Why it’s very scientific to say my coalface is my computer

RASHMEE ROSHAN LALL October 8, 2022

Don’t know about you but my weekend is filled with pieces to finish, students’ classwork awaiting feedback and unwritten blogs. All of this is hard mental labour and it can be exhausting.

It’s reasonable to wonder why. After all, physical work depletes the body’s store of energy and this is a documented fact. Mental activity seems so much less arduous.

Why should my computer seem so like a coalface? Apparently, because it is.

The Economist’ reports on a new paper in ‘Current Biology’, a biweekly peer-reviewed scientific journal, which explains that cognitive work results in chemical changes in the brain.
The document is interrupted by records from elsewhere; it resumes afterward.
import Literature.Probability.RandomPlanarGeometry.KSRectangleExit
import HarnessLib

/-!
# Kemppainen–Smirnov's rectangle-exit bound with bounded centres
(line `crossing-martingale`, crux `CardyRigidity`, stub A2 `stub_percDrivingTail`)

Crux `Summit.CriticalPhenomena.CardyFormulaZ2.Theses.CardyUniqueLimit.CardyRigidity`
(stmt-CriticalPhenomena-0746), line `crossing_martingale`, stub A2 `stub_percDrivingTail`
(Kemppainen–Smirnov's Prop. 3.8 (1) for the bond-`ℤ²` exploration).  Its proof in print is
Prop. 3.7 (the rectangle-exit bound, tree: `KSRectangleExit.measure_reach_abs_re_le`) from
Condition G2 read in `ℍ`.  The tree's form of Prop. 3.7 asks the boundary-annulus crossing bound
`hG` at EVERY real centre `z₀`; the printed proof (arXiv:1212.6215v3 p. 16: "Condition G2 can be
applied with the stopping times `0, τ_{J_1}, …, τ_{J_{n-1}}` and the annuli
`A(x_1,u,Cu), …, A(x_n,u,Cu)`", `x_k = Cu·k ≤ L`) uses it only at the centres `±x_k`,
`|x_k| ≤ |x₀| + n·Cu`.  For the raw (self-touching) lattice exploration read through
approximating chordal maps `φ_k`, the crossing bound is a statement at macroscopic scale in a
BOUNDED region of `ℍ̄` (eventually in the mesh); at centres near `φ_k⁻¹(b_k) = ∞` the images of
the annuli are sub-mesh.  This file therefore re-proves Prop. 3.7 with the hypothesis restricted
to centres `|z₀| ≤ Z`, `Z ≥ |x₀| + n·Cu` — same proof, the induction being run only up to the
`n` lines actually used:

* `measure_reach_halfPlane_le_of_bddCentres` (one side), `measure_reach_abs_re_le_of_bddCentres`
  (both sides): under the crossing bound at centres `|z₀| ≤ Z`, the classes starting in
  `{|re| < x₀}` which reach `{|re| ≥ x₀ + n·Cu}` with initial segment in the strip `{|im| ≤ u}`
  have measure `≤ 2 · 2^{-n} μ(univ)` whenever `|x₀| + n·Cu ≤ Z`.

Adapted from `Literature/Probability/RandomPlanarGeometry/KSRectangleExit.lean` (same lemmas:
`Curve.makesCrossing_startFrom_halfPlane`, `CurveClass.startFrom_halfPlane_mem_crossingIn`,
`CurveClass.range_stopAt_halfPlane_subset`, `measurableSet_rectanglePasts`).

References: A. Kemppainen, S. Smirnov, Ann. Probab. 45 (2017), §3.3 Prop. 3.7
(arXiv:1212.6215v3, p. 16).
-/

noncomputable section

open Set MeasureTheory Metric Filter Topology
open scoped unitInterval ENNReal
open Literature.Probability.RandomPlanarGeometry

namespace Summit.CriticalPhenomena.CardyFormulaZ2.Cruxes.CardyRigidity.CrossingMartingale

namespace KSBridge

variable {sgn : ℝ}

/-- The centres used by Kemppainen–Smirnov's induction are bounded: for `k + 1 ≤ n`,
`|sgn·(x₀ + k·Cu + Cu)| ≤ |x₀| + n·Cu` (`sgn = ±1`, `Cu ≥ 0`). [folklore] -/
theorem abs_centre_le (hsgn : sgn = 1 ∨ sgn = -1) {x₀ C u : ℝ} (hCu : 0 ≤ C * u) {k n : ℕ}
    (hkn : k + 1 ≤ n) : |sgn * (x₀ + k * (C * u) + C * u)| ≤ |x₀| + n * (C * u) := by
  have habs : |sgn| = 1 := by rcases hsgn with rfl | rfl <;> simp
  rw [abs_mul, habs, one_mul]
  have hk : ((k : ℝ) + 1) ≤ n := by exact_mod_cast hkn
  calc |x₀ + k * (C * u) + C * u| ≤ |x₀| + |k * (C * u) + C * u| := by
        rw [add_assoc]; exact abs_add_le _ _
    _ = |x₀| + ((k : ℝ) + 1) * (C * u) := by
        rw [abs_of_nonneg (show (0 : ℝ) ≤ k * (C * u) + C * u by positivity)]; ring
    _ ≤ |x₀| + n * (C * u) := by gcongr

/-- **Kemppainen–Smirnov's rectangle-exit bound, one side, with bounded centres** (Ann. Probab.
45 (2017), Prop. 3.7 and its proof). Let `μ` be a measure on curve classes satisfying the
boundary-annulus instances of Condition G2 in `ℍ` at height `u > 0` with ratio `C > 1` AT THE
CENTRES `|z₀| ≤ Z`: for every nonempty closed `F`, every real centre `z₀` with `|z₀| ≤ Z` and every
measurable set `S` of pasts whose traces avoid the open disc `B(z₀, Cu)`,
`μ({stopAt F ∈ S} ∩ {startFrom F crosses A(z₀, u, Cu)}) ≤ ½ μ{stopAt F ∈ S}`. Then for every
threshold `x₀`, sign `sgn = ±1` and `n : ℕ` with `|x₀| + n·Cu ≤ Z`, the classes which start in
`{sgn·re < x₀}`, reach the half-plane `{sgn·re ≥ x₀ + n·Cu}`, and whose initial segment up to
that hitting time stays in the strip `{|im| ≤ u}`, have measure at most `2^{-n} μ(univ)` (the
induction of `KSRectangleExit.measure_reach_halfPlane_le`, whose `k`-th step uses the centre
`sgn(x₀ + (k+1)·Cu)`, of modulus `≤ |x₀| + n·Cu`). [cite: KemppainenSmirnov2017, §3.3, Prop. 3.7] -/
theorem measure_reach_halfPlane_le_of_bddCentres (μ : Measure (CurveClass ℂ)) {C u Z : ℝ}
    (hsgn : sgn = 1 ∨ sgn = -1) (hC : 1 < C) (hu : 0 < u)
    (hG : ∀ F : Set ℂ, IsClosed F → F.Nonempty → ∀ z₀ : ℝ, |z₀| ≤ Z → ∀ S : Set (CurveClass ℂ),
      MeasurableSet S → S ⊆ {p | Disjoint p.range (ball ((z₀ : ℝ) : ℂ) (C * u))} →
      μ (CurveClass.stopAt F ⁻¹' S ∩
          {c | c.startFrom F ∈ CurveClass.crossingIn ((z₀ : ℝ) : ℂ) u (C * u) univ}) ≤
        2⁻¹ * μ (CurveClass.stopAt F ⁻¹' S))
    (x₀ : ℝ) {n : ℕ} (hZ : |x₀| + n * (C * u) ≤ Z) :
    μ {c | sgn * c.source.re < x₀ ∧ (c.range ∩ {z : ℂ | x₀ + n * (C * u) ≤ sgn * z.re}).Nonempty ∧
        (c.stopAt {z : ℂ | x₀ + n * (C * u) ≤ sgn * z.re}).range ⊆ {z : ℂ | |z.im| ≤ u}} ≤
      2⁻¹ ^ n * μ univ := by
  have hCu : 0 < C * u := mul_pos (zero_lt_one.trans hC) hu
  have huCu : u < C * u := lt_mul_left hu hC
  -- the lines `x k` and the events `E k`
  set x : ℕ → ℝ := fun k => x₀ + k * (C * u) with hx
  have hxsucc : ∀ k, x (k + 1) = x k + C * u := fun k => by
    simp only [hx, Nat.cast_succ]
    ring
  have hx0k : ∀ k : ℕ, x₀ ≤ x k := fun k => by
    simp only [hx]
    nlinarith [hCu.le, (Nat.cast_nonneg k : (0 : ℝ) ≤ k)]
  set H : ℕ → Set ℂ := fun k => {z : ℂ | x k ≤ sgn * z.re} with hH
  set E : ℕ → Set (CurveClass ℂ) := fun k =>
    {c | sgn * c.source.re < x₀ ∧ (c.range ∩ H k).Nonempty ∧
      (c.stopAt (H k)).range ⊆ {z : ℂ | |z.im| ≤ u}} with hE
  -- the one-step bound, for the steps whose centre is within `Z`
  have hstep : ∀ k, k + 1 ≤ n → μ (E (k + 1)) ≤ 2⁻¹ * μ (E k) := by
    intro k hkn
    have hcentre : |sgn * (x k + C * u)| ≤ Z :=
      (abs_centre_le hsgn hCu.le hkn).trans hZ
    -- the set of pasts
    set S : Set (CurveClass ℂ) := {p | sgn * p.source.re < x₀ ∧ p.target ∈ H k ∧
      p.range ⊆ {z : ℂ | |z.im| ≤ u} ∩ {z : ℂ | sgn * z.re ≤ x k}} with hS
    have hSm : MeasurableSet S := measurableSet_rectanglePasts sgn x₀ (x k) u
    have hSdisj : S ⊆ {p | Disjoint p.range (ball (((sgn * (x k + C * u)) : ℝ) : ℂ) (C * u))} := by
      rintro p ⟨-, -, hp⟩
      refine Set.disjoint_left.2 fun z hz hzb => ?_
      have hle : C * u ≤ dist z (((sgn * (x k + C * u)) : ℝ) : ℂ) :=
        le_dist_ofReal_of_mul_re_le hsgn (hp hz).2 hCu.le
      exact absurd (mem_ball.1 hzb) (not_lt.2 hle)
    -- `{stopAt (H k) ∈ S} = E k`
    have hpre : CurveClass.stopAt (H k) ⁻¹' S = E k := by
      ext c
      simp only [mem_preimage, hS, hE, mem_setOf_eq]
      constructor
      · rintro ⟨h0, htgt, hrange⟩
        rw [CurveClass.source_stopAt] at h0
        refine ⟨h0, ?_, fun z hz => (hrange hz).1⟩
        refine ⟨(c.stopAt (H k)).target, ?_, htgt⟩
        exact CurveClass.range_stopAt_subset _ c (CurveClass.target_mem_range _)
      · rintro ⟨h0, hhit, hrange⟩
        refine ⟨by rwa [CurveClass.source_stopAt], ?_, fun z hz => ⟨hrange hz, ?_⟩⟩
        · have hhit' : ∃ t, c.out t ∈ H k := CurveClass.exists_out_apply_mem_iff.2 hhit
          show (CurveClass.mk (c.out.stopAt (H k))).target ∈ H k
          rw [CurveClass.target_mk, Curve.target_stopAt]
          exact Curve.apply_hitParam_mem (isClosed_setOf_le_mul_re sgn (x k)) hhit'
        · exact CurveClass.range_stopAt_halfPlane_subset (h0.trans_le (hx0k k)) hz
    -- `E (k+1) ⊆ {stopAt (H k) ∈ S} ∩ {future crosses}`
    have hsub : E (k + 1) ⊆ CurveClass.stopAt (H k) ⁻¹' S ∩
        {c | c.startFrom (H k) ∈
          CurveClass.crossingIn (((sgn * (x k + C * u)) : ℝ) : ℂ) u (C * u) univ} := by
      intro c hc
      obtain ⟨h0, hhit, hrange⟩ := hc
      have hHsub : H (k + 1) ⊆ H k := fun z hz => by
        show x k ≤ sgn * z.re
        have hz' : x (k + 1) ≤ sgn * z.re := hz
        rw [hxsucc] at hz'
        linarith
      refine ⟨?_, ?_⟩
      · rw [hpre]
        exact ⟨h0, hhit.mono (inter_subset_inter_right _ hHsub),
          (CurveClass.range_stopAt_mono hHsub c).trans hrange⟩
      · have hhit' : (c.range ∩ {z : ℂ | x k + C * u ≤ sgn * z.re}).Nonempty := by
          rw [← hxsucc]; exact hhit
        have hrange' : (c.stopAt {z : ℂ | x k + C * u ≤ sgn * z.re}).range ⊆
            {z : ℂ | |z.im| ≤ u} := by
          rw [← hxsucc]; exact hrange
        exact CurveClass.startFrom_halfPlane_mem_crossingIn hsgn hu.le huCu
          (h0.trans_le (hx0k k)) hhit' hrange'
    calc μ (E (k + 1))
        ≤ μ (CurveClass.stopAt (H k) ⁻¹' S ∩ {c | c.startFrom (H k) ∈
            CurveClass.crossingIn (((sgn * (x k + C * u)) : ℝ) : ℂ) u (C * u) univ}) :=
          measure_mono hsub
      _ ≤ 2⁻¹ * μ (CurveClass.stopAt (H k) ⁻¹' S) :=
          hG (H k) (isClosed_setOf_le_mul_re sgn (x k)) (setOf_le_mul_re_nonempty hsgn (x k)) _
            hcentre S hSm hSdisj
      _ = 2⁻¹ * μ (E k) := by rw [hpre]
  -- induction up to `n`
  have hind : ∀ k, k ≤ n → μ (E k) ≤ 2⁻¹ ^ k * μ univ := by
    intro k
    induction k with
    | zero => intro; simpa using measure_mono (subset_univ (E 0))
    | succ k ih =>
      intro hk
      calc μ (E (k + 1)) ≤ 2⁻¹ * μ (E k) := hstep k hk
        _ ≤ 2⁻¹ * (2⁻¹ ^ k * μ univ) := by gcongr; exact ih (Nat.le_of_succ_le hk)
        _ = 2⁻¹ ^ (k + 1) * μ univ := by rw [pow_succ, ← mul_assoc, mul_comm (2⁻¹ ^ k)]
  exact hind n le_rfl

/-- **Kemppainen–Smirnov's rectangle-exit bound, both sides, with bounded centres** (Ann.
Probab. 45 (2017), Prop. 3.7: "`P(Re[(Φγ)(τ_{R_{L,u}})] = ±L) ≤ K e^{-cL/u}`"). Under the
boundary-annulus crossing bound of `measure_reach_halfPlane_le_of_bddCentres` at the centres
`|z₀| ≤ Z`, for `|x₀| + n·Cu ≤ Z` the classes which start in `{|re| < x₀}`, reach
`{|re| ≥ x₀ + n·Cu}`, and whose initial segment up to that hitting time stays in the strip
`{|im| ≤ u}`, have measure at most `2 · 2^{-n} μ(univ)` (split according to the side of the first
hitting point, as in `KSRectangleExit.measure_reach_abs_re_le`).
[cite: KemppainenSmirnov2017, §3.3, Prop. 3.7] -/
theorem measure_reach_abs_re_le_of_bddCentres (μ : Measure (CurveClass ℂ)) {C u Z : ℝ}
    (hC : 1 < C) (hu : 0 < u)
    (hG : ∀ F : Set ℂ, IsClosed F → F.Nonempty → ∀ z₀ : ℝ, |z₀| ≤ Z → ∀ S : Set (CurveClass ℂ),
      MeasurableSet S → S ⊆ {p | Disjoint p.range (ball ((z₀ : ℝ) : ℂ) (C * u))} →
      μ (CurveClass.stopAt F ⁻¹' S ∩
          {c | c.startFrom F ∈ CurveClass.crossingIn ((z₀ : ℝ) : ℂ) u (C * u) univ}) ≤
        2⁻¹ * μ (CurveClass.stopAt F ⁻¹' S))
    (x₀ : ℝ) {n : ℕ} (hZ : |x₀| + n * (C * u) ≤ Z) :
    μ {c | |c.source.re| < x₀ ∧ (c.range ∩ {z : ℂ | x₀ + n * (C * u) ≤ |z.re|}).Nonempty ∧
        (c.stopAt {z : ℂ | x₀ + n * (C * u) ≤ |z.re|}).range ⊆ {z : ℂ | |z.im| ≤ u}} ≤
      2 * 2⁻¹ ^ n * μ univ := by
  set L : ℝ := x₀ + n * (C * u) with hL
  set F : Set ℂ := {z : ℂ | L ≤ |z.re|} with hF
  have hFc : IsClosed F := isClosed_le continuous_const (continuous_abs.comp Complex.continuous_re)
  -- the one-sided events
  set Ev : ℝ → Set (CurveClass ℂ) := fun sgn =>
    {c | sgn * c.source.re < x₀ ∧ (c.range ∩ {z : ℂ | x₀ + n * (C * u) ≤ sgn * z.re}).Nonempty ∧
      (c.stopAt {z : ℂ | x₀ + n * (C * u) ≤ sgn * z.re}).range ⊆ {z : ℂ | |z.im| ≤ u}} with hEv
  -- reduction of a class hitting `F` first on the side `sgn` to the one-sided event
  have key : ∀ (sgn : ℝ) (c : CurveClass ℂ), sgn * c.source.re < x₀ →
      (c.stopAt F).range ⊆ {z : ℂ | |z.im| ≤ u} → (∃ t, c.out t ∈ F) →
      L ≤ sgn * (c.out ⟨c.out.hitParam F, c.out.hitParam_mem_Icc F⟩).re →
      {z : ℂ | L ≤ sgn * z.re} ⊆ F → c ∈ Ev sgn := by
    intro sgn c h0 hstrip hhit hside hsub
    set H : Set ℂ := {z : ℂ | L ≤ sgn * z.re} with hH
    have hle : c.out.hitParam F ≤ c.out.hitParam H := Curve.hitParam_mono hsub c.out
    have hge : c.out.hitParam H ≤ c.out.hitParam F :=
      Curve.hitParam_le (F := H) (t := ⟨c.out.hitParam F, c.out.hitParam_mem_Icc F⟩) hside
    have heq : c.out.stopAt H = c.out.stopAt F :=
      Curve.stopAt_eq_stopAt_of_hitParam_eq (le_antisymm hge hle)
    have heq' : c.stopAt H = c.stopAt F := by
      show CurveClass.mk (c.out.stopAt H) = CurveClass.mk (c.out.stopAt F)
      rw [heq]
    refine ⟨h0, ⟨c.out ⟨c.out.hitParam F, c.out.hitParam_mem_Icc F⟩, ?_, hside⟩, ?_⟩
    · rw [← CurveClass.range_out]
      exact ⟨_, rfl⟩
    · show (c.stopAt H).range ⊆ _
      rw [heq']
      exact hstrip
  -- the two-sided event is covered by the two one-sided events
  have hcover : {c : CurveClass ℂ | |c.source.re| < x₀ ∧ (c.range ∩ F).Nonempty ∧
      (c.stopAt F).range ⊆ {z : ℂ | |z.im| ≤ u}} ⊆ Ev 1 ∪ Ev (-1) := by
    rintro c ⟨h0, hhit, hstrip⟩
    have hhit' : ∃ t, c.out t ∈ F := CurveClass.exists_out_apply_mem_iff.2 hhit
    have hp : c.out ⟨c.out.hitParam F, c.out.hitParam_mem_Icc F⟩ ∈ F :=
      Curve.apply_hitParam_mem hFc hhit'
    have hpL : L ≤ |(c.out ⟨c.out.hitParam F, c.out.hitParam_mem_Icc F⟩).re| := hp
    have h0' := abs_lt.1 h0
    rcases le_or_gt 0 (c.out ⟨c.out.hitParam F, c.out.hitParam_mem_Icc F⟩).re with hre | hre
    · left
      refine key 1 c (by linarith) hstrip hhit' ?_ fun z hz => ?_
      · rw [abs_of_nonneg hre] at hpL
        linarith
      · show L ≤ |z.re|
        have hz' : L ≤ 1 * z.re := hz
        rw [one_mul] at hz'
        exact hz'.trans (le_abs_self _)
    · right
      refine key (-1) c (by linarith) hstrip hhit' ?_ fun z hz => ?_
      · rw [abs_of_neg hre] at hpL
        linarith
      · show L ≤ |z.re|
        have hz' : L ≤ -1 * z.re := hz
        rw [neg_one_mul] at hz'
        exact hz'.trans (neg_le_abs _)
  calc μ {c | |c.source.re| < x₀ ∧ (c.range ∩ F).Nonempty ∧
          (c.stopAt F).range ⊆ {z : ℂ | |z.im| ≤ u}}
      ≤ μ (Ev 1 ∪ Ev (-1)) := measure_mono hcover
    _ ≤ μ (Ev 1) + μ (Ev (-1)) := measure_union_le _ _
    _ ≤ 2⁻¹ ^ n * μ univ + 2⁻¹ ^ n * μ univ :=
        add_le_add (measure_reach_halfPlane_le_of_bddCentres μ (Or.inl rfl) hC hu hG x₀ hZ)
          (measure_reach_halfPlane_le_of_bddCentres μ (Or.inr rfl) hC hu hG x₀ hZ)
    _ = 2 * 2⁻¹ ^ n * μ univ := by rw [← two_mul, mul_assoc]

end KSBridge

/-- **Registered-shape form** (glue sub-goal `tail_rectangleExit_of_bddCentres` of
stmt-CriticalPhenomena-0746): Kemppainen–Smirnov's rectangle-exit bound (Prop. 3.7, both sides)
under the boundary-annulus crossing bound at the centres `|z₀| ≤ Z` only, for thresholds and
line counts with `|x₀| + n·Cu ≤ Z`. [cite: KemppainenSmirnov2017, §3.3, Prop. 3.7] -/
theorem tail_rectangleExit_of_bddCentres : ∀ (μ : MeasureTheory.Measure (CurveClass ℂ)) (C u Z : ℝ), 1 < C → 0 < u → (∀ F : Set ℂ, IsClosed F → F.Nonempty → ∀ z₀ : ℝ, |z₀| ≤ Z → ∀ S : Set (CurveClass ℂ), MeasurableSet S → S ⊆ {p | Disjoint p.range (Metric.ball ((z₀ : ℝ) : ℂ) (C * u))} → μ (CurveClass.stopAt F ⁻¹' S ∩ {c | c.startFrom F ∈ CurveClass.crossingIn ((z₀ : ℝ) : ℂ) u (C * u) Set.univ}) ≤ 2⁻¹ * μ (CurveClass.stopAt F ⁻¹' S)) → ∀ (x₀ : ℝ) (n : ℕ), |x₀| + n * (C * u) ≤ Z → μ {c | |c.source.re| < x₀ ∧ (c.range ∩ {z : ℂ | x₀ + n * (C * u) ≤ |z.re|}).Nonempty ∧ (c.stopAt {z : ℂ | x₀ + n * (C * u) ≤ |z.re|}).range ⊆ {z : ℂ | |z.im| ≤ u}} ≤ 2 * 2⁻¹ ^ n * μ Set.univ :=
  fun μ _ _ _ hC hu hG x₀ _ hZ ↦ KSBridge.measure_reach_abs_re_le_of_bddCentres μ hC hu hG x₀ hZ

end Summit.CriticalPhenomena.CardyFormulaZ2.Cruxes.CardyRigidity.CrossingMartingale

end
The changes present behaviourally as fatigue and serve as a signal to stop working.

The paper comes from research conducted by a team of scientists led by Antonius Wiehler of Pitié-Salpêtrière University Hospital, in Paris. ‘The Economist’ writes that the team “looked at things from what is termed a neurometabolic point of view”. The hypothesis was that cognitive fatigue results from an accumulation of a certain chemical – glutamate – in the region of the brain underpinning control. “Their analysis indicated higher concentrations of glutamate in the synapses of a hard-task participant’s lateral prefrontal cortex.”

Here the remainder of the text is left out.